You've heard me say before that we remain committed to our long-term strategy despite the near-term global economic challenges. Like all industry participants, we remain cautious in our near-term outlook, but I continue to have incredible confidence in our future. We have proven we can be incredibly agile and productive in a broad range of challenging environments, and this one is no exception. Our independence allows us to support our clients in creative and innovative ways during difficult times, and this gives us a strong competitive advantage when conditions improve. Our trading businesses continue to provide excellent support for our clients in wealth management and capital markets. Our technology teams remain focused on enhancing our firm-wide capabilities to ensure we are well positioned to scale when volumes return. We are also steadily adding to our product capabilities to increase opportunities for our business and our clients throughout the cycle.
While prolonged market downturns are always uncomfortable, we are fortunate to have an outstanding mix of capable and talented professionals who share our commitment to supporting our clients throughout the downturn and emerging in a position of greater strength. With that, we will now open the line for questions. Operator?
Thank you, sir. Ladies and gentlemen, we will now begin the question-and-answer session. If you would like to ask a question, please press star followed by the number one on your telephone keypad. If your question has been answered and you would like to withdraw, please press star followed by the number two. One moment while we compile the Q&A roster. Your first question will come from Graham Ryding of TD Securities. Please go ahead, sir.
Good morning, Graham.
Hi, good morning.
Good morning.
Just maybe a little bit of commentary on the near-term outlook for both advisory and equity underwriting relative to what we've seen over the last couple of quarters.
One's easy to predict, one's not, Graham. What a great question.
Well, that's why I just said near term, but I appreciate that.
Yeah. You know, I'll start with the negative.

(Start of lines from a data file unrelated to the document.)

import Summits.RiemannHypothesis.RiemannHypothesis.Theorems.WeilTwoPrimeDeflE25EBase
import Summits.RiemannHypothesis.RiemannHypothesis.Theorems.WeilTwoPrimeDeflE25EDataPE33
import Summits.RiemannHypothesis.RiemannHypothesis.Theorems.WeilTwoPrimeDeflE25EDataDnE18
import Literature.NumberTheory.LFunctions.WeilBlockRowsPZ
import Literature.NumberTheory.LFunctions.WeilBlockRowsFast
import HarnessLib

/-!
# Even-sector deflated two-prime certificate E25E: dominance of row 71 of `R = S''_even(κ') − UᵀU` (factored data)

`WeilCert.checkDomRowF` (linear-traversal form) with the materialized augmented block, the factored inverse `weilCertDeflE25EDnE/weilCertDeflE25ELsE` and the Bessel block, by `decide +kernel`, then `WeilCert.checkDomRowPZ_of_F`. Pure proof file.
-/

set_option linter.dupNamespace false

noncomputable section

namespace Summit.RiemannHypothesis.RiemannHypothesis.Theorems.EvenWinsBeyondArch

open Literature.NumberTheory.LFunctions

set_option maxHeartbeats 0 in
/-- Kernel check of the dominance of row 71 of `R` (even block, certificate E25E). [folklore] -/
theorem checkDomRowF0_71_weilCertDeflE25E :
    weilCertDeflE25EBase.checkDomRowF weilCertDeflE25EPmE weilCertDeflE25EDnE weilCertDeflE25ELsE weilCertDeflE25EHpE weilCertDeflE25EKappa' 0 71 = true := by
  decide +kernel

/-- Kernel check of the dominance of row 71 of `R` (factored data), from the fast row. [folklore] -/
theorem checkDomRowPZ0_71_weilCertDeflE25E :
    weilCertDeflE25EBase.checkDomRowPZ weilCertDeflE25EPmE weilCertDeflE25EDnE weilCertDeflE25ELsE weilCertDeflE25EHpE weilCertDeflE25EKappa' 0 71 = true :=
  WeilCert.checkDomRowPZ_of_F (by decide) checkDomRowF0_71_weilCertDeflE25E


end Summit.RiemannHypothesis.RiemannHypothesis.Theorems.EvenWinsBeyondArch
/-- **The η-Moser bound on a strictly interior axis-centred sub-cylinder, from the reverse Hölder
step.**  See the module docstring; the constant `c` depends on nothing. -/
theorem exists_abs_angVortQuot_le_sub :
    ∃ c : ℝ, 0 < c ∧ ∀ (N : ℝ), 0 < N →
      (∀ (V : ℝ → EuclideanSpace ℝ (Fin 3) → EuclideanSpace ℝ (Fin 3))
        (P : ℝ → EuclideanSpace ℝ (Fin 3) → ℝ) (z₀ : ℝ × EuclideanSpace ℝ (Fin 3)) (R : ℝ),
        0 < R → cylRadius z₀.2 = 0 →
        IsSmoothAxisymmetricSolutionOn (parabolicCylinderOpens R z₀) V P →
        (∀ t, IsAxisymmetric (V t)) → (∀ t, HasNoSwirl (V t)) →
        ∀ (t₁ R₂ : ℝ), 0 < R₂ → R₂ < R → t₁ < z₀.1 → z₀.1 - R ^ 2 < t₁ - R₂ ^ 2 →
        ∀ A₂ : ℝ, 0 ≤ A₂ →
        cknA R₂ ((t₁, z₀.2) : ℝ × EuclideanSpace ℝ (Fin 3)) V ≤ ENNReal.ofReal A₂ →
        ∀ m : ℝ, 1 ≤ m → ∀ ϱ ϱ' : ℝ, R₂ / 2 ≤ ϱ → ϱ < ϱ' → ϱ' ≤ R₂ →
          eLpNorm (fun w : ℝ × EuclideanSpace ℝ (Fin 3) => angVortQuot (V w.1) w.2)
              (ENNReal.ofReal (10 * m / 3))
              (volume.restrict (parabolicCylinder ϱ ((t₁, z₀.2) : ℝ × EuclideanSpace ℝ (Fin 3)))) ≤
            ENNReal.ofReal (N * (1 + A₂) * ϱ' / (ϱ' - ϱ) ^ 2) ^ (1 / m) *
              eLpNorm (fun w : ℝ × EuclideanSpace ℝ (Fin 3) => angVortQuot (V w.1) w.2)
                (ENNReal.ofReal (2 * m))
                (volume.restrict (parabolicCylinder ϱ' ((t₁, z₀.2) : ℝ × EuclideanSpace ℝ (Fin 3))))) →
      ∀ (V : ℝ → EuclideanSpace ℝ (Fin 3) → EuclideanSpace ℝ (Fin 3))
        (P : ℝ → EuclideanSpace ℝ (Fin 3) → ℝ) (z₀ : ℝ × EuclideanSpace ℝ (Fin 3)) (R : ℝ),
        0 < R → cylRadius z₀.2 = 0 →
        IsSmoothAxisymmetricSolutionOn (parabolicCylinderOpens R z₀) V P →
        (∀ t, IsAxisymmetric (V t)) → (∀ t, HasNoSwirl (V t)) →
        ∀ (t₁ R₂ : ℝ), 0 < R₂ → R₂ < R → t₁ < z₀.1 → z₀.1 - R ^ 2 < t₁ - R₂ ^ 2 →
        ∀ A E : ℝ, 0 ≤ A → 0 ≤ E → cknA R z₀ V ≤ ENNReal.ofReal A →
        cknE R z₀ (fun t x => fderiv ℝ (V t) x) ≤ ENNReal.ofReal E →
        ∀ z ∈ parabolicCylinder (3 * R₂ / 4) ((t₁, z₀.2) : ℝ × EuclideanSpace ℝ (Fin 3)),
          |angVortQuot (V z.1) z.2| ≤
            c * ((16 * (N * (1 + R / R₂ * A)) ^ 2 * R₂ ^ 2) ^ (5 / 4 : ℝ) * 16 ^ (15 / 8 : ℝ)) ^ (3 : ℝ) *
              ((2 * R₂ * (R / R₂ * E)) ^ (1 / 3 : ℝ) * (4 * Real.pi * R₂ ^ 4) ^ (2 / 3 : ℝ)) ^ (3 / 2 : ℝ) /
              (R₂ - 3 * R₂ / 4) ^ (15 : ℝ) := by
  obtain ⟨c, hc, hMoser⟩ := eLpNorm_top_inner_le_of_reverseHolder_pStart (p := 2 / 3)
    (by norm_num) (by norm_num)
  obtain ⟨Cη, hCη0, hηbd⟩ := abs_angVortQuot_le_of_ball
  refine ⟨c, hc, ?_⟩
  intro N hN hRH V P z₀ R hR haxis hsm hax hns t₁ R₂ hR₂ hR₂R ht₁ hwin A E hA0 hE0 hcknA hcknE z hz
  -- ### notation and geometry
  set z₁ : ℝ × EuclideanSpace ℝ (Fin 3) := (t₁, z₀.2) with hz₁
  set R₁ : ℝ := 3 * R₂ / 4 with hR₁
  set η : ℝ × EuclideanSpace ℝ (Fin 3) → ℝ := fun w => angVortQuot (V w.1) w.2 with hη
  set Q₂ : Set (ℝ × EuclideanSpace ℝ (Fin 3)) := parabolicCylinder R₂ z₁ with hQ₂
  have hR₁lo : R₂ / 2 ≤ R₁ := by rw [hR₁]; linarith
  have hR₁hi : R₁ < R₂ := by rw [hR₁]; linarith
  have hR₁0 : 0 < R₁ := by rw [hR₁]; positivity
  have haxis₁ : cylRadius z₁.2 = 0 := haxis
  have hsub : Q₂ ⊆ parabolicCylinder R z₀ := parabolicCylinder_sub_subset hR₂R.le ht₁.le hwin.le
  have hsubS : Q₂ ⊆ ((parabolicCylinderOpens R z₀ : TopologicalSpace.Opens (ℝ × EuclideanSpace ℝ (Fin 3))) :
      Set (ℝ × EuclideanSpace ℝ (Fin 3))) := by rw [coe_parabolicCylinderOpens]; exact hsub
  have hQ₂open : IsOpen Q₂ := isOpen_parabolicCylinder R₂ z₁
  -- times of `Q₂` and of its closure lie in the big window
  have hwin₂ : ∀ s : ℝ, t₁ - R₂ ^ 2 ≤ s → s ≤ t₁ → s ∈ Ioo (z₀.1 - R ^ 2) z₀.1 := fun s h1 h2 =>
    ⟨by linarith, by linarith⟩
  -- slices: smooth on `ball z₀.2 R` at the times of the big window
  have hslice : ∀ s ∈ Ioo (z₀.1 - R ^ 2) z₀.1, ContDiffOn ℝ (⊤ : ℕ∞) (V s) (ball z₀.2 R) := by
    intro s hs y hy
    have hmem : ((s, y) : ℝ × EuclideanSpace ℝ (Fin 3)) ∈
        ((parabolicCylinderOpens R z₀ : TopologicalSpace.Opens (ℝ × EuclideanSpace ℝ (Fin 3))) :
          Set (ℝ × EuclideanSpace ℝ (Fin 3))) := by
      rw [coe_parabolicCylinderOpens, mem_parabolicCylinder]; exact ⟨hs, mem_ball.1 hy⟩
    exact (hsm.contDiffAt (s, y) hmem).contDiffWithinAt
  have hslice3 : ∀ s ∈ Ioo (z₀.1 - R ^ 2) z₀.1, ContDiffOn ℝ 3 (V s) (ball z₀.2 R) := fun s hs =>
    (hslice s hs).of_le (by norm_cast)
  -- ### the gauges on the sub-cylinder
  have hRR₂ : 0 < R / R₂ := by positivity
  set A₂ : ℝ := R / R₂ * A with hA₂
  set E₂ : ℝ := R / R₂ * E with hE₂
  have hA₂0 : 0 ≤ A₂ := by positivity
  have hE₂0 : 0 ≤ E₂ := by positivity
  have hA₂b : cknA R₂ z₁ V ≤ ENNReal.ofReal A₂ := by
    refine (cknA_sub_le (V := V) hR₂ hR₂R.le ht₁.le hwin.le).trans ?_
    rw [hA₂, ENNReal.ofReal_mul hRR₂.le]
    exact mul_le_mul' le_rfl hcknA
  have hE₂b : cknE R₂ z₁ (fun t x => fderiv ℝ (V t) x) ≤ ENNReal.ofReal E₂ := by
    refine (cknE_sub_le (G := fun t x => fderiv ℝ (V t) x) hR₂ hR₂R.le ht₁.le hwin.le).trans ?_
    rw [hE₂, ENNReal.ofReal_mul hRR₂.le]
    exact mul_le_mul' le_rfl hcknE
  -- ### continuity of `η` off the axis on `Q₂`, measurability
  have hGc : ContinuousOn (fun w : ℝ × EuclideanSpace ℝ (Fin 3) => fderiv ℝ (V w.1) w.2) Q₂ :=
    hsm.continuousOn_fderiv.mono hsubS
  have hcurlc : ContinuousOn (fun w : ℝ × EuclideanSpace ℝ (Fin 3) => curl (V w.1) w.2) Q₂ := by
    have e : (fun w : ℝ × EuclideanSpace ℝ (Fin 3) => curl (V w.1) w.2) =
        curlCLM ∘ fun w => fderiv ℝ (V w.1) w.2 := by funext w; rfl
    rw [e]; exact curlCLM.continuous.comp_continuousOn hGc
  set U : Set (ℝ × EuclideanSpace ℝ (Fin 3)) := Q₂ ∩ {w | cylRadius w.2 ≠ 0} with hU
  have hUopen : IsOpen U := hQ₂open.inter (isOpen_ne_fun (continuous_cylRadius.comp continuous_snd) continuous_const)
  have hηU : ∀ w ∈ U, η w = swirl (curl (V w.1)) w.2 / cylRadius w.2 ^ 2 := by
    rintro w ⟨hwQ, hwr⟩
    have hw' := mem_parabolicCylinder.1 hwQ
    have key := cylRadius_sq_mul_angVortQuot_of_ball haxis₁ (hslice3 w.1 (hwin₂ w.1 hw'.1.1.le hw'.1.2.le))
      (hax w.1) (hns w.1) (mem_ball.2 (hw'.2.trans hR₂R))
    rw [eq_div_iff (pow_ne_zero 2 hwr), mul_comm]
    exact key
  have hηcontU : ContinuousOn η U := by
    have h1 : ContinuousOn (fun w : ℝ × EuclideanSpace ℝ (Fin 3) =>
        swirl (curl (V w.1)) w.2 / cylRadius w.2 ^ 2) U := by
      refine ContinuousOn.div ?_ ((continuous_cylRadius.comp continuous_snd).continuousOn.pow 2)
        (fun w hw => pow_ne_zero 2 hw.2)
      have hc := hcurlc.mono (inter_subset_left : U ⊆ Q₂)
      have h0 : ContinuousOn (fun w : ℝ × EuclideanSpace ℝ (Fin 3) => (curl (V w.1) w.2) 0) U :=
        (EuclideanSpace.proj (0 : Fin 3)).continuous.comp_continuousOn hc
      have h1' : ContinuousOn (fun w : ℝ × EuclideanSpace ℝ (Fin 3) => (curl (V w.1) w.2) 1) U :=
        (EuclideanSpace.proj (1 : Fin 3)).continuous.comp_continuousOn hc
      have hx0 : Continuous fun w : ℝ × EuclideanSpace ℝ (Fin 3) => w.2 0 :=
        (EuclideanSpace.proj (0 : Fin 3)).continuous.comp continuous_snd
      have hx1 : Continuous fun w : ℝ × EuclideanSpace ℝ (Fin 3) => w.2 1 :=
        (EuclideanSpace.proj (1 : Fin 3)).continuous.comp continuous_snd
      exact (hx0.continuousOn.mul h1').sub (hx1.continuousOn.mul h0)
    exact h1.congr fun w hw => hηU w hw
  have hUQ : volume.restrict U = volume.restrict Q₂ := by
    refine Measure.restrict_congr_set ?_
    refine (ae_eq_set).2 ⟨?_, ?_⟩
    · rw [show U \ Q₂ = ∅ from sdiff_eq_empty.2 inter_subset_left, measure_empty]
    · refine measure_mono_null (fun w hw => ?_) volume_setOf_cylRadius_snd_eq_zero
      show cylRadius w.2 = 0
      by_contra h
      exact hw.2 ⟨hw.1, h⟩
  have hmeas : AEStronglyMeasurable η (volume.restrict Q₂) := by
    rw [← hUQ]; exact hηcontU.aestronglyMeasurable hUopen.measurableSet
  -- ### a-priori boundedness of `η` on `Q₂` (second derivatives on a compact sub-cylinder)
  set K : Set (ℝ × EuclideanSpace ℝ (Fin 3)) := Icc (t₁ - R₂ ^ 2) t₁ ×ˢ closedBall z₀.2 R₂ with hK
  have hKc : IsCompact K := isCompact_Icc.prod (isCompact_closedBall _ _)
  have hKS : K ⊆ ((parabolicCylinderOpens R z₀ : TopologicalSpace.Opens (ℝ × EuclideanSpace ℝ (Fin 3))) :
      Set (ℝ × EuclideanSpace ℝ (Fin 3))) := by
    rintro w ⟨hw1, hw2⟩
    rw [coe_parabolicCylinderOpens, mem_parabolicCylinder]
    exact ⟨hwin₂ w.1 hw1.1 hw1.2, lt_of_le_of_lt (mem_closedBall.1 hw2) hR₂R⟩
  obtain ⟨K₂, hK₂⟩ := hKc.exists_bound_of_continuousOn ((hsm.continuousOn_iteratedFDeriv 2).mono hKS)
  set K₂' : ℝ := max K₂ 0 with hK₂'
  have hbdQ₂ : ∀ w ∈ Q₂, |η w| ≤ Cη * K₂' := by
    intro w hw
    have hw' := mem_parabolicCylinder.1 hw
    have htw : w.1 ∈ Ioo (z₀.1 - R ^ 2) z₀.1 := hwin₂ w.1 hw'.1.1.le hw'.1.2.le
    refine hηbd (V w.1) z₀.2 R haxis (hslice w.1 htw) (hax w.1) (hns w.1) w.2
      (mem_ball.2 (hw'.2.trans hR₂R)) K₂' (le_max_right _ _) fun y hy hyd => ?_
    have hyK : ((w.1, y) : ℝ × EuclideanSpace ℝ (Fin 3)) ∈ K :=
      ⟨⟨hw'.1.1.le, hw'.1.2.le⟩, mem_closedBall.2 (hyd.trans (le_of_lt hw'.2))⟩
    exact (hK₂ _ hyK).trans (le_max_left _ _)
  have hfin : eLpNorm η ∞ (volume.restrict Q₂) < ∞ := by
    have hb : ∀ᵐ w ∂(volume.restrict Q₂), ‖η w‖ ≤ Cη * K₂' := by
      filter_upwards [ae_restrict_mem hQ₂open.measurableSet] with w hw
      rw [Real.norm_eq_abs]; exact hbdQ₂ w hw
    rw [eLpNorm_exponent_top]
    exact (eLpNormEssSup_le_of_ae_bound hb).trans_lt ENNReal.ofReal_lt_top
  -- ### the reverse Hölder inequalities on `[R₁, R₂]`
  have hRH' : ∀ m : ℝ, 1 ≤ m → ∀ ϱ ϱ' : ℝ, R₁ ≤ ϱ → ϱ < ϱ' → ϱ' ≤ R₂ →
      eLpNorm η (ENNReal.ofReal (10 * m / 3)) (volume.restrict (parabolicCylinder ϱ z₁)) ≤
        ENNReal.ofReal (N * (1 + A₂) * ϱ' / (ϱ' - ϱ) ^ 2) ^ (1 / m) *
          eLpNorm η (ENNReal.ofReal (2 * m)) (volume.restrict (parabolicCylinder ϱ' z₁)) :=
    fun m hm ϱ ϱ' h1 h2 h3 =>
      hRH V P z₀ R hR haxis hsm hax hns t₁ R₂ hR₂ hR₂R ht₁ hwin A₂ hA₂0 hA₂b m hm ϱ ϱ' (hR₁lo.trans h1) h2 h3
  -- ### Moser: the essential bound on `Q(z₁, R₁)`
  have hN₁ : 0 < N * (1 + A₂) := by positivity
  have hM := hMoser η z₁ R₁ R₂ (N * (1 + A₂)) hR₁lo hR₁hi hN₁ hmeas hfin hRH'
  -- ### the start norm
  have hI := lintegral_rpow_twoThirds_angVortQuot_le (V := V) hR₂ haxis₁
    (fun s hs => hslice3 s (hwin₂ s hs.1.le hs.2.le) |>.mono (ball_subset_ball hR₂R.le)) hax hns hGc hE₂0 hE₂b
  set J : ℝ := (2 * R₂ * E₂) ^ (1 / 3 : ℝ) * (4 * Real.pi * R₂ ^ 4) ^ (2 / 3 : ℝ) with hJ
  have hJ0 : 0 ≤ J := by positivity
  have hIreal : (∫⁻ w in parabolicCylinder R₂ z₁, ‖η w‖ₑ ^ (2 / 3 : ℝ)).toReal ≤ J :=
    ENNReal.toReal_le_of_le_ofReal hJ0 hI
  -- ### the bound `B` and the a.e. statement on `Q(z₁, R₁)`
  set K₀ : ℝ := (16 * (N * (1 + A₂)) ^ 2 * R₂ ^ 2) ^ (5 / 4 : ℝ) * 16 ^ (15 / 8 : ℝ) with hK₀
  have hK₀0 : 0 ≤ K₀ := by positivity
  set B : ℝ := c * K₀ ^ (3 : ℝ) * J ^ (3 / 2 : ℝ) / (R₂ - R₁) ^ (15 : ℝ) with hB
  have hδ : 0 < R₂ - R₁ := sub_pos.2 hR₁hi
  have hMB : (eLpNorm η ∞ (volume.restrict (parabolicCylinder R₁ z₁))).toReal ≤ B := by
    refine hM.trans ?_
    rw [hB, show (2 : ℝ) / (2 / 3) = 3 by norm_num, show (1 : ℝ) / (2 / 3) = 3 / 2 by norm_num,
      show (10 : ℝ) / (2 / 3) = 15 by norm_num]
    have hpow : 0 < (R₂ - R₁) ^ (15 : ℝ) := Real.rpow_pos_of_pos hδ _
    refine div_le_div_of_nonneg_right ?_ hpow.le
    gcongr
  have hM₁fin : eLpNorm η ∞ (volume.restrict (parabolicCylinder R₁ z₁)) ≠ ∞ :=
    ((eLpNorm_mono_measure η (Measure.restrict_mono (parabolicCylinder_subset_of_le hR₁0.le hR₁hi.le z₁)
      le_rfl)).trans_lt hfin).ne
  have haeB : ∀ᵐ w ∂(volume.restrict (parabolicCylinder R₁ z₁)), |η w| ≤ B := by
    filter_upwards [ae_le_eLpNormEssSup (μ := volume.restrict (parabolicCylinder R₁ z₁)) (f := η)] with w hw
    rw [← eLpNorm_exponent_top] at hw
    have h1 : ‖η w‖ ≤ (eLpNorm η ∞ (volume.restrict (parabolicCylinder R₁ z₁))).toReal := by
      rw [← ENNReal.ofReal_le_iff_le_toReal hM₁fin, ofReal_norm]; exact hw
    rw [Real.norm_eq_abs] at h1
    exact h1.trans hMB
  -- ### a.e. → everywhere: off the axis by joint continuity
  have hsub₁ : parabolicCylinder R₁ z₁ ⊆ Q₂ := parabolicCylinder_subset_of_le hR₁0.le hR₁hi.le z₁
  set U₁ : Set (ℝ × EuclideanSpace ℝ (Fin 3)) := parabolicCylinder R₁ z₁ ∩ {w | cylRadius w.2 ≠ 0} with hU₁
  have hU₁open : IsOpen U₁ := (isOpen_parabolicCylinder R₁ z₁).inter
    (isOpen_ne_fun (continuous_cylRadius.comp continuous_snd) continuous_const)
  have hoff : ∀ w ∈ U₁, |η w| ≤ B :=
    le_of_ae_le_of_continuousOn' hU₁open
      ((continuous_abs.comp_continuousOn hηcontU).mono (inter_subset_inter_left _ hsub₁))
      inter_subset_left haeB
  -- ### the point `z`: off the axis directly, on the axis by slice continuity
  have hz' := mem_parabolicCylinder.1 hz
  have htz : z.1 ∈ Ioo (z₀.1 - R ^ 2) z₀.1 :=
    hwin₂ z.1 (by nlinarith [hz'.1.1]) hz'.1.2.le
  by_cases hr : cylRadius z.2 ≠ 0
  · exact hoff z ⟨hz, hr⟩
  · push Not at hr
    -- slice continuity at `z.2` and approximation by off-axis points `z.2 + ε e₀`
    have hcont : ContinuousOn (angVortQuot (V z.1)) (ball z₀.2 R) :=
      continuousOn_angVortQuot_of_ball haxis (hslice3 z.1 htz) (hax z.1) (hns z.1)
    have hzball : z.2 ∈ ball z₀.2 R := mem_ball.2 ((hz'.2.trans hR₁hi).trans hR₂R)
    have hca : ContinuousAt (angVortQuot (V z.1)) z.2 := hcont.continuousAt (isOpen_ball.mem_nhds hzball)
    set e₀ : EuclideanSpace ℝ (Fin 3) := EuclideanSpace.single 0 1 with he₀
    set y : ℕ → EuclideanSpace ℝ (Fin 3) := fun n => z.2 + ((n : ℝ) + 1)⁻¹ • e₀ with hy
    have hy_tend : Tendsto y atTop (𝓝 z.2) := by
      have h1 : Tendsto (fun n : ℕ => ((n : ℝ) + 1)⁻¹) atTop (𝓝 0) :=
        tendsto_one_div_add_atTop_nhds_zero_nat.congr fun n => one_div _
      have h2 : Tendsto (fun n : ℕ => z.2 + ((n : ℝ) + 1)⁻¹ • e₀) atTop (𝓝 (z.2 + (0 : ℝ) • e₀)) :=
        tendsto_const_nhds.add (h1.smul tendsto_const_nhds)
      rwa [zero_smul, add_zero] at h2
    have hy_off : ∀ n, cylRadius (y n) ≠ 0 := by
      intro n
      obtain ⟨h0, -⟩ := (cylRadius_eq_zero_iff z.2).1 hr
      intro h
      have h' := ((cylRadius_eq_zero_iff (y n)).1 h).1
      simp only [hy, he₀, PiLp.add_apply, PiLp.smul_apply, PiLp.single_apply, if_true,
        smul_eq_mul, mul_one, h0, zero_add] at h'
      exact (inv_ne_zero (by positivity)) h'
    -- eventually `(z.1, y n) ∈ Q(z₁, R₁)`
    have hslice_open : IsOpen {x : EuclideanSpace ℝ (Fin 3) |
        ((z.1, x) : ℝ × EuclideanSpace ℝ (Fin 3)) ∈ parabolicCylinder R₁ z₁} :=
      (isOpen_parabolicCylinder R₁ z₁).preimage (Continuous.prodMk_right z.1)
    have hev : ∀ᶠ n in atTop, ((z.1, y n) : ℝ × EuclideanSpace ℝ (Fin 3)) ∈ parabolicCylinder R₁ z₁ :=
      hy_tend (hslice_open.mem_nhds hz)
    have hlim : Tendsto (fun n => |angVortQuot (V z.1) (y n)|) atTop (𝓝 |angVortQuot (V z.1) z.2|) :=
      (continuous_abs.tendsto _).comp (hca.tendsto.comp hy_tend)
    exact le_of_tendsto hlim (hev.mono fun n hn => hoff (z.1, y n) ⟨hn, hy_off n⟩)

I mean, I think the equity underwriting market is going to continue to be challenging. I mean, you would see it as well as we would. You know, I don't think much has changed in the market. You know, on the negative side, I think there's just not a ton of new issue activity in Canada and the U.S. in our core technology and healthcare sectors. That shouldn't come as a surprise to anyone on this call. On the positive side of it is our metals and mining and, you know, alternative metals and rare earth business continues to do well. You know, over half of our underwriting activity last quarter was, you know, those sectors.
That, you know, that's continuing, arguably increasing. You know, I'd say arguably because, you know, we've still got, you know, two months left in this quarter, the one that we're currently in, so it's hard to for sure predict. You know, in theory, you know, those sectors continue to perform well. M&A, much easier to predict. I mean, there's been no change. It's been strong, and it's gonna continue to be strong. I appreciate that the overall M&A market is down, but primarily on the back of, you know, large leveraged transactions that require, you know, significant debt and financing. It's the financing market that's backed up. You know, that's not the area of M&A that we tend to be focused on, Graham, as you know.
It tends to be, you know, mid-market M&A in those core sectors that don't support massive leverages in deals. We continue to be active. In addition, you know, with the volatility in the market and things getting hammered, you know, we have an active base. We're the number one, you know, IPO underwriter. And, you know, number one deal underwriter. We have a lot of public market clients that need our services too. We don't see. You know, again, too early to predict. Deals get pushed out, M&A deals get pushed out, but the pace of activity continues unabated. Does that kind of answer your question?
Yep. Yeah, that's a good color. Maybe we could jump to UK Wealth. I just noticed the. Well, I thought broadly you did a good job on compensation expense across all your divisions, but I did notice that your non-comp expense in UK Wealth ticked up quarter-over-quarter, and it seemed to weigh on your pre-tax margins a little bit relative to sort of your run rate in the last four to six quarters. Maybe just some commentary on that front.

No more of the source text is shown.